Try it: All lines below containing "HexSAWSurfaceWallRenewalEighthCensusIdentity" are to be listed.

....

import Literature.Probability.RandomPlanarGeometry.HexSAWSurfaceWallRenewalEighthCensusIdentity
import Literature.Probability.RandomPlanarGeometry.HexSAWSurfaceWallRenewalCensusEightA
import Literature.Probability.RandomPlanarGeometry.HexSAWSurfaceWallRenewalCensusEightB2
import Literature.Probability.RandomPlanarGeometry.HexSAWSurfaceWallRenewalSixStepRigid
import HarnessLib

/-!
# The eighth-order coefficient of `β(y)²` is exactly eighteen:
# `y⁷ (β(y)² − y − 1/y − 1/y² − 2/y³ − 4/y⁴ − 6/y⁵ − 12/y⁶) → 18`

`β(y) = wallRate y` is the exponential growth rate of wall bridges of self-avoiding walks on the brick-wall (hexagonal) lattice along a zigzag wall with
contact fugacity `y`.  «EIGHTH-CENSUS-IDENTITY» (`HexSAWSurfaceWallRenewalEighthCensusIdentity`) proved that the eighth coefficient of the strong-adsorption
expansion exists and equals `N₉,₁ + N₁₀,₂ + N₁₁,₃ + N₁₂,₄ − 213`, the four class numbers of the diagonal `s − v = 8` of the wall-renewal census being symbolic.
This module substitutes the kernel-certified values — `N₉,₁ = 98`, `N₁₀,₂ = 99` («CENSUS-EIGHT-A»), `N₁₁,₃ = 33` («CENSUS-EIGHT-B2»), and `N₁₂,₄ = 1` from
a-idea-1 g35's «SIX-STEP-RIGIDITY» (`card_filter_six_mul_visits_eq : #{ω ∈ ipwb n : 6·visits = n} = [6 ∣ n]`, at `n = 24`: `visits = 4 ⟺ 6·visits = 24`):

  ★★★ `tendsto_pow_seven_mul_wallRate_sq_sub : y⁷ (β(y)² − y − 1/y − 1/y² − 2/y³ − 4/y⁴ − 6/y⁵ − 12/y⁶) → 18` (`y → ∞`),

i.e. **`β(y)² = y + 1/y + 1/y² + 2/y³ + 4/y⁴ + 6/y⁵ + 12/y⁶ + 18/y⁷ + o(y⁻⁷)`** (`isLittleO_wallRate_sq_sub_eighth`, `eventually_eighth_order_window`,
`tendsto_pow_seven_mul_wallRate_sq_sub_unique`) — the lane's prediction `a₇ = 18` of the 20th «Question for Ben Adlam» (PLAN am.50; a-idea-1 g30–g34's fibre
programme `E₈ = 75 ⇒ a₆ = 12, a₇ = 18, a₈ = 15`) is a THEOREM.  Also `card_fourVisit_ipwb_twentyfour_eq_one : N₁₂,₄ = 1` in the census' `visits = 4` form.

HONEST LABEL.  LANE THEOREM, DERIVED (one-line assembly of the four landed inputs); NEW IN WRITING (modest): the coefficient is computed in this lane, print has
`β ∼ √y` only ([BeatonBousquetMelouDeGierDuminilCopinGuttmann2014, §3.1, Proposition 5, p. 10]) and the renewal structure ([MadrasSlade1993, §4.2], [Kesten1963SAW, §4]).
NOT CLAIMED: `a₈` (needs the diagonal `s − v = 9`), any rate, `m₈ / V₈ / d₈` (the order-eight pure forms — next car), anything for `y ≤ μ³`.  No definitions.
-/

namespace Literature.Probability.RandomPlanarGeometry.SAW.HexBW.Wall

open Finset Filter Function
open Literature.Probability.LatticeModels
open _root_.Topology Asymptotics

variable {y : ℝ}

/-- [folklore] Relabel the limit of a `Tendsto` by an equal constant. -/
private theorem tendsto_of_tendsto_of_eq_ex {f : ℝ → ℝ} {L c : ℝ} (h : Tendsto f atTop (𝓝 L)) (e : L = c) :
    Tendsto f atTop (𝓝 c) := e ▸ h

open Classical in
/-- ★★ **`N₁₂,₄ = 1`** in the census' form: exactly one irreducible positive wall bridge of length twenty-four visits the surface four times (the hook `H₄`) —
from «SIX-STEP-RIGIDITY»'s `card_filter_six_mul_visits_eq` (`visits = 4 ⟺ 6·visits = 24`). [cite: MadrasSlade1993, Section 4.2, Definition 4.2.1, (4.2.2)] [cite: Kesten1963SAW, Section 4] -/
theorem card_fourVisit_ipwb_twentyfour_eq_one {m : ℕ} (hm : m = 24) : #((ipwb m).filter fun ω => visits m ω = 4) = 1 := by
  have hc : ((ipwb m).filter fun ω => visits m ω = 4) = (ipwb m).filter fun ω => 6 * visits m ω = m := by
    refine Finset.filter_congr fun ω _ => ?_
    subst hm
    omega
  rw [hc, card_filter_six_mul_visits_eq (by omega), if_pos (by subst hm; norm_num)]

/-- ★★★ **THE EIGHTH-ORDER COEFFICIENT OF `β(y)²` IS EXACTLY EIGHTEEN:**
`y⁷ (β(y)² − y − 1/y − 1/y² − 2/y³ − 4/y⁴ − 6/y⁵ − 12/y⁶) → 18` as `y → ∞` — the census identity with `N₉,₁ = 98`, `N₁₀,₂ = 99`, `N₁₁,₃ = 33`, `N₁₂,₄ = 1`:
`98 + 99 + 33 + 1 − 213 = 18`. [cite: BeatonBousquetMelouDeGierDuminilCopinGuttmann2014, Section 3.1, Proposition 5 (arXiv v5 p. 9); p. 10] [cite: Kesten1963SAW, Section 4] [cite: MadrasSlade1993, Section 4.2, (4.2.4), Theorem 4.2.2 (pp. 91–92)] -/
theorem tendsto_pow_seven_mul_wallRate_sq_sub :
    Tendsto (fun y : ℝ => y ^ 7 * (wallRate y ^ 2 - y - 1 / y - 1 / y ^ 2 - 2 / y ^ 3 - 4 / y ^ 4 - 6 / y ^ 5 - 12 / y ^ 6)) atTop (𝓝 18) := by
  classical
  have h := tendsto_pow_seven_mul_wallRate_sq_sub_census (m₁ := 18) (m₂ := 20) (m₃ := 22) (m₄ := 24) rfl rfl rfl rfl
  rw [card_oneVisit_ipwb_eighteen_eq_ninetyEight rfl, card_twoVisit_ipwb_twenty_eq_ninetyNine rfl, card_threeVisit_ipwb_twentytwo_eq_thirtyThree rfl,
    card_fourVisit_ipwb_twentyfour_eq_one rfl] at h
  exact tendsto_of_tendsto_of_eq_ex h (by norm_num)

/-- ★★★ The same in Landau form: `β(y)² − (y + 1/y + 1/y² + 2/y³ + 4/y⁴ + 6/y⁵ + 12/y⁶ + 18/y⁷) = o(y⁻⁷)` as `y → ∞`.
[cite: BeatonBousquetMelouDeGierDuminilCopinGuttmann2014, Section 3.1, Proposition 5 (arXiv v5 p. 9)] -/
theorem isLittleO_wallRate_sq_sub_eighth :
    (fun y : ℝ => wallRate y ^ 2 - (y + 1 / y + 1 / y ^ 2 + 2 / y ^ 3 + 4 / y ^ 4 + 6 / y ^ 5 + 12 / y ^ 6 + 18 / y ^ 7)) =o[atTop]
      fun y : ℝ => 1 / y ^ 7 := by
  have h0 : Tendsto (fun y : ℝ => y ^ 7 * (wallRate y ^ 2 - y - 1 / y - 1 / y ^ 2 - 2 / y ^ 3 - 4 / y ^ 4 - 6 / y ^ 5 - 12 / y ^ 6) - 18)
      atTop (𝓝 0) := by
    simpa using tendsto_pow_seven_mul_wallRate_sq_sub.sub_const 18
  have h1 : (fun y : ℝ => y ^ 7 * (wallRate y ^ 2 - y - 1 / y - 1 / y ^ 2 - 2 / y ^ 3 - 4 / y ^ 4 - 6 / y ^ 5 - 12 / y ^ 6) - 18) =o[atTop]
      fun _ : ℝ => (1 : ℝ) := (isLittleO_one_iff ℝ).2 h0
  have h2 := h1.mul_isBigO (isBigO_refl (fun y : ℝ => 1 / y ^ 7) atTop)
  refine (h2.congr' ?_ ?_)
  · filter_upwards [eventually_gt_atTop (0 : ℝ)] with y hy
    field_simp
    ring
  · exact Eventually.of_forall fun y => by simp

/-- ★★ Two-sided eventual form: for every `δ > 0`, eventually
`y + 1/y + 1/y² + 2/y³ + 4/y⁴ + 6/y⁵ + 12/y⁶ + (18 − δ)/y⁷ ≤ β(y)² ≤ y + 1/y + 1/y² + 2/y³ + 4/y⁴ + 6/y⁵ + 12/y⁶ + (18 + δ)/y⁷`.
[cite: BeatonBousquetMelouDeGierDuminilCopinGuttmann2014, Section 3.1, Proposition 5 (arXiv v5 p. 9)] -/
theorem eventually_eighth_order_window {δ : ℝ} (hδ : 0 < δ) :
    ∀ᶠ y : ℝ in atTop, y + 1 / y + 1 / y ^ 2 + 2 / y ^ 3 + 4 / y ^ 4 + 6 / y ^ 5 + 12 / y ^ 6 + (18 - δ) / y ^ 7 ≤ wallRate y ^ 2 ∧
      wallRate y ^ 2 ≤ y + 1 / y + 1 / y ^ 2 + 2 / y ^ 3 + 4 / y ^ 4 + 6 / y ^ 5 + 12 / y ^ 6 + (18 + δ) / y ^ 7 := by
  have h := tendsto_pow_seven_mul_wallRate_sq_sub
  have hhi := h.eventually (eventually_lt_nhds (show (18 : ℝ) < 18 + δ by linarith))
  filter_upwards [eventually_eighth_order_floor hδ, hhi, eventually_gt_atTop (0 : ℝ)] with y h1 h2 hy
  refine ⟨h1, ?_⟩
  have hy7 : 0 < y ^ 7 := pow_pos hy 7
  have e2 : wallRate y ^ 2 = (y + 1 / y + 1 / y ^ 2 + 2 / y ^ 3 + 4 / y ^ 4 + 6 / y ^ 5 + 12 / y ^ 6) +
      (y ^ 7 * (wallRate y ^ 2 - y - 1 / y - 1 / y ^ 2 - 2 / y ^ 3 - 4 / y ^ 4 - 6 / y ^ 5 - 12 / y ^ 6)) / y ^ 7 := by
    field_simp
    ring
  have e : y + 1 / y + 1 / y ^ 2 + 2 / y ^ 3 + 4 / y ^ 4 + 6 / y ^ 5 + 12 / y ^ 6 + (18 + δ) / y ^ 7 =
      (y + 1 / y + 1 / y ^ 2 + 2 / y ^ 3 + 4 / y ^ 4 + 6 / y ^ 5 + 12 / y ^ 6) + (18 + δ) / y ^ 7 := by ring
  rw [e, e2]
  gcongr

/-- ★ Uniqueness form: any limit of `y⁷ (β(y)² − y − 1/y − 1/y² − 2/y³ − 4/y⁴ − 6/y⁵ − 12/y⁶)` equals `18`. [cite: MadrasSlade1993, Section 4.2, Theorem 4.2.2 (pp. 91–92)] -/
theorem tendsto_pow_seven_mul_wallRate_sq_sub_unique {L : ℝ}
    (h : Tendsto (fun y : ℝ => y ^ 7 * (wallRate y ^ 2 - y - 1 / y - 1 / y ^ 2 - 2 / y ^ 3 - 4 / y ^ 4 - 6 / y ^ 5 - 12 / y ^ 6)) atTop (𝓝 L)) :
    L = 18 :=
  tendsto_nhds_unique h tendsto_pow_seven_mul_wallRate_sq_sub

end Literature.Probability.RandomPlanarGeometry.SAW.HexBW.Wall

....

Task response:
import Literature.Probability.RandomPlanarGeometry.HexSAWSurfaceWallRenewalEighthCensusIdentity
contact fugacity `y`.  «EIGHTH-CENSUS-IDENTITY» (`HexSAWSurfaceWallRenewalEighthCensusIdentity`) proved that the eighth coefficient of the strong-adsorption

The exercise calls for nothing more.